И когда ван Аудейк наконец-то отправился домой, он пребывал в настроении уверенности в себе, силы, радости; восхищения самим собой. В своем маленьком мирке он чувствовал себя королем, и одновременно дипломатом, и одновременно любимым всеми, кому обеспечил покой и мир. В этот вечер его самоуважение значительно возросло и он оценивал самого себя выше, чем когда-либо. Он испытывал такое счастье, как никогда раньше.
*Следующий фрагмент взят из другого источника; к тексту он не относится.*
import Summits.KontsevichZagierPeriods.KontsevichZagierPeriods.Theorems.GrothendieckSectorComplementStubJointKernel
import Literature.NumberTheory.Transcendental.LindemannWeierstrassProofs

/-!
# The root of the `π`-tree: `evalP` is injective on `ℤ[ϖ]`
# (stub `stub_piLineKernel`, line `containment-join` (ring level), crux `Grothendieck.SectorComplement`,
# stmt-KontsevichZagierPeriods-11102)

In the formal period ring `P = FormalRep ⧸ relations` of the Kontsevich–Zagier calculus, Conjecture 1
on a sector is injectivity of the evaluation `evalP : P →+* ℝ` on a subring. This file lands the
ROOT of the `π`-tree: for the class `ϖ = ⟦[p]⟧` of any representation `p = [ℝ, 1/(1+x²)]` of `π`,
`evalP` is injective on the subring `ℤ[ϖ] = range (Polynomial.aeval ϖ)`. Proof: `evalP ∘ aeval ϖ =
aeval (evalP ϖ) = aeval π` (`Polynomial.aeval_algHom_apply`, `value [p] = π`, `piRep_value`), and
`aeval π : ℤ[X] → ℝ` is injective because `π` is transcendental over `ℚ` (Lindemann,
`transcendental_pi_holds`, proved in the tree), hence over `ℤ` (`Transcendental.restrictScalars`);
so `evalP (aeval ϖ f) = 0` forces `f = 0`, hence `aeval ϖ f = 0`.

References: M. Kontsevich, D. Zagier, *Periods* (2001), §1.1, §4.1; F. Lindemann (1882).
-/

noncomputable section

open MeasureTheory Set
open Literature.NumberTheory.Transcendental
open Literature.NumberTheory.Transcendental.KZ
open Summit.KontsevichZagierPeriods.Grothendieck.LemniscaticSectorGlue

namespace Summit.KontsevichZagierPeriods.Grothendieck.SectorComplementRingJoin

/-- **`π` is transcendental over `ℤ`**: Lindemann's theorem (`transcendental_pi_holds`,
`Transcendental ℚ π`) restricted along the injection `ℤ → ℚ`. [Lindemann 1882] -/
theorem transcendental_int_pi : Transcendental ℤ Real.pi :=
  Transcendental.restrictScalars (R := ℤ) (S := ℚ) (algebraMap ℤ ℚ).injective_int
    transcendental_pi_holds

/-- **`evalP ∘ aeval ⟦[p]⟧ = aeval π` on `ℤ[X]`** for a representation `p = [ℝ, 1/(1+x²)]` of `π`:
both are ring maps `ℤ[X] → ℝ` with the same value on `X` (`evalP ⟦[p]⟧ = value [p] = π`,
`piRep_value`). [Kontsevich–Zagier 2001, §4.1] -/
theorem evalP_polynomial_aeval_piRep (p : IntegralRep 1) (hpd : p.domain = univ)
    (hpi : p.integrand = fun x => 1 / (1 + x 0 ^ 2)) (f : Polynomial ℤ) :
    evalP (Polynomial.aeval (toFormalPeriod (of p)) f) = Polynomial.aeval Real.pi f := by
  rw [← piRep_value p hpd hpi, ← evalP_toFormalPeriod_of]
  exact (Polynomial.aeval_algHom_apply evalP.toIntAlgHom (toFormalPeriod (of p)) f).symm

/-- STUB S2c (registered `stub_piLineKernel`): **`evalP` is injective on `ℤ[ϖ]`** for the class
`ϖ = ⟦[p]⟧` of a representation `p = [ℝ, 1/(1+x²)]` of `π` — Lindemann's theorem
(`transcendental_pi_holds`) read in the formal period ring: `evalP (aeval ϖ f) = aeval π f`
(`evalP_polynomial_aeval_piRep`), and `aeval π` is injective on `ℤ[X]` (`transcendental_int_pi`,
`transcendental_iff_injective`), so `evalP (aeval ϖ f) = 0` forces `f = 0`. [Lindemann 1882] -/
theorem stub_piLineKernel :
    ∀ (p : IntegralRep 1), p.domain = Set.univ → (p.integrand = fun x => 1 / (1 + x 0 ^ 2)) →
      ∀ f : Polynomial ℤ, evalP (Polynomial.aeval (toFormalPeriod (of p)) f) = 0 →
        Polynomial.aeval (toFormalPeriod (of p)) f = 0 := by
  intro p hpd hpi f hf
  rw [evalP_polynomial_aeval_piRep p hpd hpi] at hf
  have hf0 : f = 0 :=
    transcendental_iff_injective.mp transcendental_int_pi (by rw [hf, map_zero])
  rw [hf0, map_zero]

end Summit.KontsevichZagierPeriods.Grothendieck.SectorComplementRingJoin

end
/-! ## 3. Lemma (A): `4f₂² + 16f₃² ≥ 1` -/

/-- Homogeneous polynomial form of Lemma (A): for `p > 0`, `Y² ≤ U ≤ p²`,
`P_h(p,U,Y) = 4(U−Y²)(p+Y)²p² + 16(p²−U)(p²−pY+Y²)² − (p−Y)(p+Y)⁵ ≥ 0`.
It is affine in `U`, with endpoint values `P_h(p,p²,Y) = (p−Y)²(p+Y)³(3p+Y) ≥ 0` and
`P_h(p,Y²,Y) = 3(p−Y)³(p+Y)(5p²−2pY+5Y²) ≥ 0` (`|Y| ≤ p`). -/
theorem profile_poly_hom_nonneg (p U Y : ℝ) (hp : 0 < p) (hYU : Y ^ 2 ≤ U) (hUp : U ≤ p ^ 2) :
    0 ≤ 4 * (U - Y ^ 2) * (p + Y) ^ 2 * p ^ 2 + 16 * (p ^ 2 - U) * (p ^ 2 - p * Y + Y ^ 2) ^ 2
        - (p - Y) * (p + Y) ^ 5 := by
  have hY : -p ≤ Y ∧ Y ≤ p := abs_le_of_sq_le_sq' (hYU.trans hUp) hp.le
  have h1 : 0 ≤ p + Y := by linarith [hY.1]
  have h2 : 0 ≤ p - Y := by linarith [hY.2]
  have e1 : 0 ≤ (p - Y) ^ 2 * (p + Y) ^ 3 * (3 * p + Y) :=
    mul_nonneg (mul_nonneg (sq_nonneg _) (pow_nonneg h1 3)) (by linarith [hY.1])
  have i1 : 4 * (p ^ 2 - Y ^ 2) * (p + Y) ^ 2 * p ^ 2 - (p - Y) * (p + Y) ^ 5
      = (p - Y) ^ 2 * (p + Y) ^ 3 * (3 * p + Y) := by ring
  have e0 : 0 ≤ 3 * (p - Y) ^ 3 * (p + Y) * (5 * p ^ 2 - 2 * p * Y + 5 * Y ^ 2) := by
    have : 0 ≤ 5 * p ^ 2 - 2 * p * Y + 5 * Y ^ 2 := by nlinarith [sq_nonneg (p - Y)]
    have h3 : 0 ≤ (p - Y) ^ 3 := pow_nonneg h2 3
    positivity
  have i0 : 16 * (p ^ 2 - Y ^ 2) * (p ^ 2 - p * Y + Y ^ 2) ^ 2 - (p - Y) * (p + Y) ^ 5
      = 3 * (p - Y) ^ 3 * (p + Y) * (5 * p ^ 2 - 2 * p * Y + 5 * Y ^ 2) := by ring
  -- the slope in `U`; an affine function is bounded below by its smaller endpoint value
  rcases le_total 0 (4 * (p + Y) ^ 2 * p ^ 2 - 16 * (p ^ 2 - p * Y + Y ^ 2) ^ 2) with hα | hα
  · nlinarith [mul_nonneg (sub_nonneg.2 hYU) hα]
  · nlinarith [mul_nonneg (sub_nonneg.2 hUp) (neg_nonneg.2 hα)]
import Summits.ValiantsHypothesis.ValiantsHypothesis.Theorems.NcSkewCombTypedPermanent
import HarnessLib

/-!
# Parse trees of noncommutative circuits and the normal-form conversion: the objects

LLS18 = Lagarde–Limaye–Srinivasan 2018, §2 and §4. A PARSE TREE of a circuit (a parse formula:
keep one summand of every sum gate and both factors of every product gate; short-circuit the sums,
delete the labels) IS a `Shape`; we list every parse tree of a circuit together with the term
(coefficient • monomial) its parse formula computes (`circuitPts`), define the value of such a
list (`ptVal`) and its value FILTERED at a shape up to rotation (`ptValAt`, `rotSim`), the node
addresses of a shape (`nodes`) and the SLOT CONVERSION `nfConv rot T P` (block `j` = `2N`
product slots then `N` sum slots, `N = 2|T| − 1`). Semantics in `NcParseTreeValues`,
`NcParseTreeNormalForm`; headlines in `NcParseTreePermanent`.
MODEL: PRINT rotUPT (LLS18 §4) for a circuit P in the tree's syntax := every PARSE TREE of P —
obtained by keeping one summand of every sum gate and both factors of every product gate, recorded
as (shape, coefficient•monomial) — has a shape that is a ROTATION (rotSim true) of one shape T;
PRINT UPT := every parse tree has shape T. Formalised for circuits whose product gates have fan-in
1 or 2 (copies and binary products; weighted sums of any fan-in; NO `const` operands — in print
constants live on the + wires only, LLS18 p. 7); product fan-in ≥ 3 (allowed in print, removed by
LLS18 Lemma 8) is NOT covered (= option (c)); `nfConv rot T P` is GateRot-typed by T (GateTyped for
rot = false) UNCONDITIONALLY and computes the sum of those parse trees of P whose shape is ∼ T —
hence P.ncEval itself exactly when P is print-rotUPT of class [[T]]; size 3(2|T|−1)(P.size+1). The
transfers' constants (LID_r: 2^((r+1)/3) ≤ 96·r·r·(s+1); PERM_(4r): same; print-UPT: 2^(r+1) ≤
24·r·(s+1)) are WEAKER than lidPoly_rot / ncPerPoly_rot / ncPerPoly_upt — the content is the
factorisation print-rotUPT → rot-NF → lidPoly_rot. NOT a new lower bound; 0 S-currency; closes NO
item; A_nc stmt-23446 / PerNotNcVP / VP ≠ VNP untouched.
NON-VACUOUS / DEGENERATE: `nodes .leaf = [[]]`; a circuit with no gates converts to one block for
its output; an out-of-range output reference reads the ncEval junk `0` on both sides.
[cite: LagardeLimayeSrinivasan2018, §2, §3 Proposition 7, §4]
[cite: LimayeMalodSrinivasan2016, §7] [cite: ArvindRaja2016, §5]
-/

noncomputable section

namespace Summit.ValiantsHypothesis.ValiantsHypothesis.Theorems.NcParseTrees

set_option linter.dupNamespace false
open Literature.Computability.AlgebraicComplexity
  Literature.Computability.AlgebraicComplexity.ArithCircuit
  Summit.ValiantsHypothesis.ValiantsHypothesis.Theorems.NcAutomatonIntersection
  Summit.ValiantsHypothesis.ValiantsHypothesis.Theorems.NcUniqueParseTree
  Summit.ValiantsHypothesis.ValiantsHypothesis.Theorems.NcRotParseTree
  Summit.ValiantsHypothesis.ValiantsHypothesis.Theorems.NcSkewCombTypedPermanent

universe u v

/-! ### §1 Rotation-similarity of shapes

A PARSE TREE of a circuit (LLS18 §2: a parse formula with its + gates short-circuited and all
labels deleted) IS a `Shape`; we carry each parse tree together with the term
(coefficient • monomial) its parse formula computes: an entry `(S, t) : Shape × FreeAlgebra R σ`. -/

/-- ROTATION-SIMILARITY of shapes (`rot = true`: `T₁ ∼ T₂`, obtained by reordering the children
of nodes, LLS18 §4; `rot = false`: equality). [cite: LagardeLimayeSrinivasan2018, §4] -/
def rotSim (rot : Bool) : Shape → Shape → Bool
  | .leaf, .leaf => true
  | .leaf, .node _ _ => false
  | .node _ _, .leaf => false
  | .node a b, .node c d =>
    (rotSim rot a c && rotSim rot b d) || (rot && (rotSim rot a d && rotSim rot b c))

variable {R : Type u} [CommSemiring R] {σ : Type v}

/-- `∼` is reflexive. [cite: LagardeLimayeSrinivasan2018, §4] -/
theorem sim_refl (rot : Bool) (A : Shape) : rotSim rot A A = true := by
  induction A with
  | leaf => rfl
  | node a b iha ihb => simp [rotSim, iha, ihb]

/-- `∼` is symmetric. [cite: LagardeLimayeSrinivasan2018, §4] -/
theorem sim_symm (rot : Bool) (A B : Shape) : rotSim rot A B = rotSim rot B A := by
  induction A generalizing B with
  | leaf => cases B <;> rfl
  | node a b iha ihb =>
    cases B with
    | leaf => rfl
    | node c d =>
      simp only [rotSim, iha, ihb]
      rw [Bool.and_comm (rotSim rot d a) (rotSim rot c b)]

/-- `∼` is transitive (LLS18 §4: an equivalence relation).
[cite: LagardeLimayeSrinivasan2018, §4] -/
theorem sim_trans (rot : Bool) {A B C : Shape} (h₁ : rotSim rot A B = true)
    (h₂ : rotSim rot B C = true) : rotSim rot A C = true := by
  induction A generalizing B C with
  | leaf =>
    cases B with
    | leaf => exact h₂
    | node _ _ => exact absurd h₁ (by simp [rotSim])
  | node a b iha ihb =>
    cases B with
    | leaf => exact absurd h₁ (by simp [rotSim])
    | node c d =>
      cases C with
      | leaf => exact absurd h₂ (by simp [rotSim])
      | node e f =>
        simp only [rotSim, Bool.or_eq_true, Bool.and_eq_true] at h₁ h₂ ⊢
        rcases h₁ with ⟨h1, h2⟩ | ⟨hr, h1, h2⟩ <;> rcases h₂ with ⟨h3, h4⟩ | ⟨hr', h3, h4⟩
        · exact Or.inl ⟨iha h1 h3, ihb h2 h4⟩
        · exact Or.inr ⟨hr', iha h1 h3, ihb h2 h4⟩
        · exact Or.inr ⟨hr, iha h1 h4, ihb h2 h3⟩
        · exact Or.inl ⟨iha h1 h4, ihb h2 h3⟩

/-- Without rotations similarity is equality. [cite: LagardeLimayeSrinivasan2018, §2] -/
theorem sim_false_iff (A B : Shape) : rotSim false A B = true ↔ A = B := by
  induction A generalizing B with
  | leaf => cases B <;> simp [rotSim]
  | node a b iha ihb =>
    cases B with
    | leaf => simp [rotSim]
    | node c d => simp [rotSim, iha, ihb]

/-! ### §2 The parse trees of a circuit (LLS18 §2: `T(C)`, each tree with its term) -/

/-- Parse trees (with their terms) of an OPERAND, given the lists `W` of those of the earlier
gates: a letter is one leaf, a constant has none (print: no constants at input gates), a gate
reference copies (junk `[]` out of range). [cite: LagardeLimayeSrinivasan2018, §2] -/
def opPts (W : List (List (Shape × FreeAlgebra R σ))) :
    Operand R σ → List (Shape × FreeAlgebra R σ)
  | .var x => [(.leaf, FreeAlgebra.ι R x)]
  | .const _ => []
  | .gate j => W.getD j []

/-- Parse trees of a weighted sum: the weighted concatenation.
[cite: LagardeLimayeSrinivasan2018, §2] -/
def sumPts (W : List (List (Shape × FreeAlgebra R σ))) :
    List (R × Operand R σ) → List (Shape × FreeAlgebra R σ)
  | [] => []
  | a :: rest => (opPts W a.2).map (fun e => (e.1, a.1 • e.2)) ++ sumPts W rest

/-- Parse trees of an ordered binary product: all pairs, shapes joined at a new root.
[cite: LagardeLimayeSrinivasan2018, §2] -/
def pairPts : List (Shape × FreeAlgebra R σ) → List (Shape × FreeAlgebra R σ) →
    List (Shape × FreeAlgebra R σ)
  | [], _ => []
  | e :: L, M => M.map (fun f => (Shape.node e.1 f.1, e.2 * f.2)) ++ pairPts L M

/-- Parse trees of a GATE (products of fan-in ≥ 3 or 0 are outside the binary model: none).
[cite: LagardeLimayeSrinivasan2018, §2] -/
def gatePts (W : List (List (Shape × FreeAlgebra R σ))) :
    Gate R σ → List (Shape × FreeAlgebra R σ)
  | .sum args => sumPts W args
  | .prod [u] => opPts W u
  | .prod [u, u'] => pairPts (opPts W u) (opPts W u')
  | .prod _ => []

/-- The lists of parse trees of a gate list (left fold, as `ncGateValues`).
[cite: LagardeLimayeSrinivasan2018, §2] -/
def ptLists (gs : List (Gate R σ)) : List (List (Shape × FreeAlgebra R σ)) :=
  gs.foldl (fun W g => W ++ [gatePts W g]) []

/-- `T(C)`: the parse trees of a circuit, each with its term.
[cite: LagardeLimayeSrinivasan2018, §2] -/
def circuitPts (P : ArithCircuit R σ) : List (Shape × FreeAlgebra R σ) :=
  opPts (ptLists P.gates) P.output

/-- The value of a parse-tree list: the sum of its terms. [cite: LagardeLimayeSrinivasan2018, §2] -/
def ptVal (L : List (Shape × FreeAlgebra R σ)) : FreeAlgebra R σ :=
  (L.map Prod.snd).sum

/-- The value of a parse-tree list FILTERED at a shape `S` (up to rotation if `rot`).
[cite: LagardeLimayeSrinivasan2018, §4] -/
def ptValAt (rot : Bool) (S : Shape) (L : List (Shape × FreeAlgebra R σ)) : FreeAlgebra R σ :=
  (L.map fun e => if rotSim rot e.1 S = true then e.2 else 0).sum

/-- One step of the fold. [cite: LagardeLimayeSrinivasan2018, §2] -/
theorem ptLists_append_singleton (gs : List (Gate R σ)) (g : Gate R σ) :
    ptLists (gs ++ [g]) = ptLists gs ++ [gatePts (ptLists gs) g] := by
  simp [ptLists, List.foldl_append]

/-- One list per gate. [cite: LagardeLimayeSrinivasan2018, §2] -/
theorem length_ptLists (gs : List (Gate R σ)) : (ptLists gs).length = gs.length := by
  induction gs using List.reverseRecOn with
  | nil => rfl
  | append_singleton gs g ih =>
    rw [ptLists_append_singleton, List.length_append, List.length_append, ih]; rfl

/-- Appending gates keeps the earlier parse-tree lists. [cite: LagardeLimayeSrinivasan2018, §2] -/
theorem ptLists_getD_append (gs t : List (Gate R σ)) {j : ℕ} (hj : j < gs.length) :
    (ptLists (gs ++ t)).getD j [] = (ptLists gs).getD j [] := by
  induction t using List.reverseRecOn with
  | nil => rw [List.append_nil]
  | append_singleton t g ih =>
    rw [← List.append_assoc, ptLists_append_singleton,
      List.getD_append _ _ _ _ (by rw [length_ptLists, List.length_append]; omega), ih]

/-! ### §3 Node addresses of a shape -/

/-- The node addresses of a shape, root first. [cite: LagardeLimayeSrinivasan2018, §2] -/
def nodes : Shape → List (List Bool)
  | .leaf => [[]]
  | .node l r => [] :: ((nodes l).map (List.cons false) ++ (nodes r).map (List.cons true))

/-- Address `0` is the root. [cite: LagardeLimayeSrinivasan2018, §2] -/
theorem nodes_getD_zero (T : Shape) : (nodes T).getD 0 [] = [] := by
  cases T <;> rfl

/-- `|nodes T| = 2|T| − 1`. [cite: LagardeLimayeSrinivasan2018, §2] -/
theorem length_nodes (T : Shape) : (nodes T).length = 2 * T.size - 1 ∧ 1 ≤ T.size := by
  induction T with
  | leaf => exact ⟨rfl, le_rfl⟩
  | node l r ihl ihr =>
    obtain ⟨h1, h2⟩ := ihl
    obtain ⟨h3, h4⟩ := ihr
    simp only [nodes, List.length_cons, List.length_append, List.length_map, Shape.size]
    constructor <;> omega

/-- Addresses are exactly the paths into the tree. [cite: LagardeLimayeSrinivasan2018, §2] -/
theorem mem_nodes_iff {T : Shape} {π : List Bool} :
    π ∈ nodes T ↔ ∃ S, T.sub π = some S := by
  induction T generalizing π with
  | leaf =>
    cases π with
    | nil => simp [nodes, Shape.sub_nil]
    | cons c π => simp [nodes, Shape.sub]
  | node l r ihl ihr =>
    cases π with
    | nil => simp [nodes, Shape.sub_nil]
    | cons c π => cases c <;> simp [nodes, Shape.sub, ihl, ihr]

/-! ### §4 The conversion: block `j` = `2N` product slots then `N` sum slots (`N = |nodes T|`) -/

/-- Index of the SUM slot of block `j'` at node number `i`.
[cite: LagardeLimayeSrinivasan2018, §3] -/
def sref (N j' i : ℕ) : ℕ := 3 * N * j' + 2 * N + i

/-- Conversion of an operand of gate `j` at node address `π`: a letter stays iff `π` is a leaf,
constants and non-earlier references become `0`, a reference to gate `j' < j` becomes the
reference to the sum slot `(j', π)`. [cite: LagardeLimayeSrinivasan2018, §3 Proposition 7] -/
def opConv (T : Shape) (j : ℕ) (π : List Bool) : Operand R σ → Operand R σ
  | .var x =>
    match T.sub π with
    | some .leaf => .var x
    | _ => .const 0
  | .const _ => .const 0
  | .gate j' => if j' < j then .gate (sref (nodes T).length j' ((nodes T).idxOf π)) else .const 0

/-- PRODUCT slot `(i, b)` of block `j`: at an internal node `π_i = (l, r)`, `b = 0` is the
straight product `u@π_i0 · u'@π_i1`, `b = 1` the ROTATED one `u@π_i1 · u'@π_i0` — present only
with rotations and only if `l ≁ r`; everything else is the empty sum.
[cite: LagardeLimayeSrinivasan2018, §4] -/
def pslot (rot : Bool) (T : Shape) (j i b : ℕ) : Gate R σ → Gate R σ
  | .prod [u, u'] =>
    match T.sub ((nodes T).getD i []) with
    | some (.node l r) =>
      if b = 0 then
        .prod [opConv T j ((nodes T).getD i [] ++ [false]) u,
          opConv T j ((nodes T).getD i [] ++ [true]) u']
      else if (rot && !(rotSim rot l r)) = true then
        .prod [opConv T j ((nodes T).getD i [] ++ [true]) u,
          opConv T j ((nodes T).getD i [] ++ [false]) u']
      else .sum []
    | _ => .sum []
  | _ => .sum []

/-- SUM slot `i` of block `j`: the converted sum / copy, or (binary product) the sum of the two
product slots `(i, 0)`, `(i, 1)` of the same block.
[cite: LagardeLimayeSrinivasan2018, §3 Proposition 7] -/
def sslot (T : Shape) (j i : ℕ) : Gate R σ → Gate R σ
  | .sum args => .sum (args.map fun a => (a.1, opConv T j ((nodes T).getD i []) a.2))
  | .prod [u] => .sum [(1, opConv T j ((nodes T).getD i []) u)]
  | .prod [_, _] =>
    .sum [(1, .gate (3 * (nodes T).length * j + 2 * i)),
      (1, .gate (3 * (nodes T).length * j + 2 * i + 1))]
  | .prod _ => .sum []

/-- The product slots of block `j`. [cite: LagardeLimayeSrinivasan2018, §3 Proposition 7] -/
def prodPart (rot : Bool) (T : Shape) (j : ℕ) (g : Gate R σ) : List (Gate R σ) :=
  (List.range (2 * (nodes T).length)).map fun q => pslot rot T j (q / 2) (q % 2) g

/-- The sum slots of block `j`. [cite: LagardeLimayeSrinivasan2018, §3 Proposition 7] -/
def sumPart (T : Shape) (j : ℕ) (g : Gate R σ) : List (Gate R σ) :=
  (List.range (nodes T).length).map fun i => sslot T j i g

/-- The blocks of a gate list, numbered from `j`.
[cite: LagardeLimayeSrinivasan2018, §3 Proposition 7] -/
def nfBlocks (rot : Bool) (T : Shape) : ℕ → List (Gate R σ) → List (Gate R σ)
  | _, [] => []
  | j, g :: gs => (prodPart rot T j g ++ sumPart T j g) ++ nfBlocks rot T (j + 1) gs

/-- The (3N-periodic) typing of the slots. [cite: LagardeLimayeSrinivasan2018, §3 Proposition 7] -/
def nfTy (T : Shape) (m : ℕ) : List Bool :=
  if m % (3 * (nodes T).length) < 2 * (nodes T).length then
    (nodes T).getD (m % (3 * (nodes T).length) / 2) []
  else (nodes T).getD (m % (3 * (nodes T).length) - 2 * (nodes T).length) []

/-- THE NORMAL-FORM CONVERSION of `P` along the shape `T`: the blocks of
`P.gates ++ [copy of the output]`, output = the root sum slot of that copy.
[cite: LagardeLimayeSrinivasan2018, §3 Proposition 7] -/
def nfConv (rot : Bool) (T : Shape) (P : ArithCircuit R σ) : ArithCircuit R σ where
  gates := nfBlocks rot T 0 (P.gates ++ [Gate.prod [P.output]])
  output := .gate (3 * (nodes T).length * P.gates.length + 2 * (nodes T).length)

/-- `3N` slots per gate. [cite: LagardeLimayeSrinivasan2018, §3 Proposition 7] -/
theorem length_nfBlocks (rot : Bool) (T : Shape) (gs : List (Gate R σ)) (j : ℕ) :
    (nfBlocks rot T j gs).length = 3 * (nodes T).length * gs.length := by
  induction gs generalizing j with
  | nil => simp [nfBlocks]
  | cons g gs ih =>
    simp only [nfBlocks, List.length_append, ih, List.length_cons, prodPart, sumPart,
      List.length_map, List.length_range]
    ring

/-- One more gate, one more block. [cite: LagardeLimayeSrinivasan2018, §3 Proposition 7] -/
theorem nfBlocks_append (rot : Bool) (T : Shape) (gs : List (Gate R σ)) (g : Gate R σ) (j : ℕ) :
    nfBlocks rot T j (gs ++ [g]) =
      nfBlocks rot T j gs ++ (prodPart rot T (j + gs.length) g ++ sumPart T (j + gs.length) g) := by
  induction gs generalizing j with
  | nil => simp [nfBlocks]
  | cons g' gs ih =>
    simp only [List.cons_append, nfBlocks, ih, List.length_cons, List.append_assoc,
      show j + 1 + gs.length = j + (gs.length + 1) by omega]

end Summit.ValiantsHypothesis.ValiantsHypothesis.Theorems.NcParseTrees

end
Свой экипаж он отослал домой, а сам пошел вместе с Додди пешком. Несколько ранних торговцев уже шли на рынок. Додди, до смерти усталая, полусонная, еле переставляла ноги, плетясь под руку с отцом… как вдруг кто-то прошел мимо нее, совсем вплотную, и хотя она больше почувствовала это, чем увидела, она вся содрогнулась. И подняла глаза. Фигура уже удалилась. Она обернулась и узнала спину хаджи, спешившего прочь…
Ей стало холодно до полуобморока. Но потом, усталая и сонная, Додди подумала, что это ей приснилось, и дальше ей стал сниться Адди, Патьярам, лунная ночь под каузаринами, когда ее напугал показавшийся в конце аллеи хаджи…
Глава пятая
I
Ева Элдерсма пребывала в настроении такой вялости и сплина, каких у нее никогда еще не было на Яве. После всей проделанной работы, суеты, успеха благотворительного базара, после жуткого страха перед возможным восстанием городок благодушно опять уснул, как будто был рад, что может дремать, как обычно. Пришел декабрь, и начались сильные дожди – как всегда, с пятого декабря: муссон неизменно вступал в свои права в День Святого Николая. Тучи, в течение месяца сбивавшиеся в кучу низко над горизонтом, все более и более набухая, теперь поднялись водокапающими парусами прямо к небосводу, и прорвались в безумстве сверкающих электрических разрядов, и пролили на землю струи воды, которую словно не могли больше удерживать наверху; когда же переполненные паруса совсем изодрались, то все несметные богатства небесной влаги обрушились на землю единым водопадом. Вечером к Еве в переднюю галерею залетел обезумевший рой насекомых; захмелев от огня, они бросались на верную погибель к лампам, в апофеозе огненной смерти, и наполняли своими телами ламповые стекла и усеивали мраморные столы, умирая, но еще шевеля крыльями. Ева вдыхала прохладный воздух, но влажные испарения, поднявшиеся от земли и листьев, осели каплями пота на стенах, от них покрылись испариной стулья, расплакались зеркала, пошли пятнами шелка и плесенью туфли, как будто низвергающаяся с неба сила потоков стремилась испортить все сделанное человеком, все изящное, блестящее, тонкое. Зато деревья, и листва, и трава ожили, выпрямились, пышно разрослись; среди тысяч оттенков молодой зелени, на фоне этой победы воскресшей зеленой природы весь тонущий людской город с его открытыми виллами стал мокрым и грибо-влажным, а белизна оштукатуренных колонн и цветочных горшков уступила место зеленой плесени. Ева наблюдала за медленным, последовательным разрушением своего дома, своей мебели, своей одежды.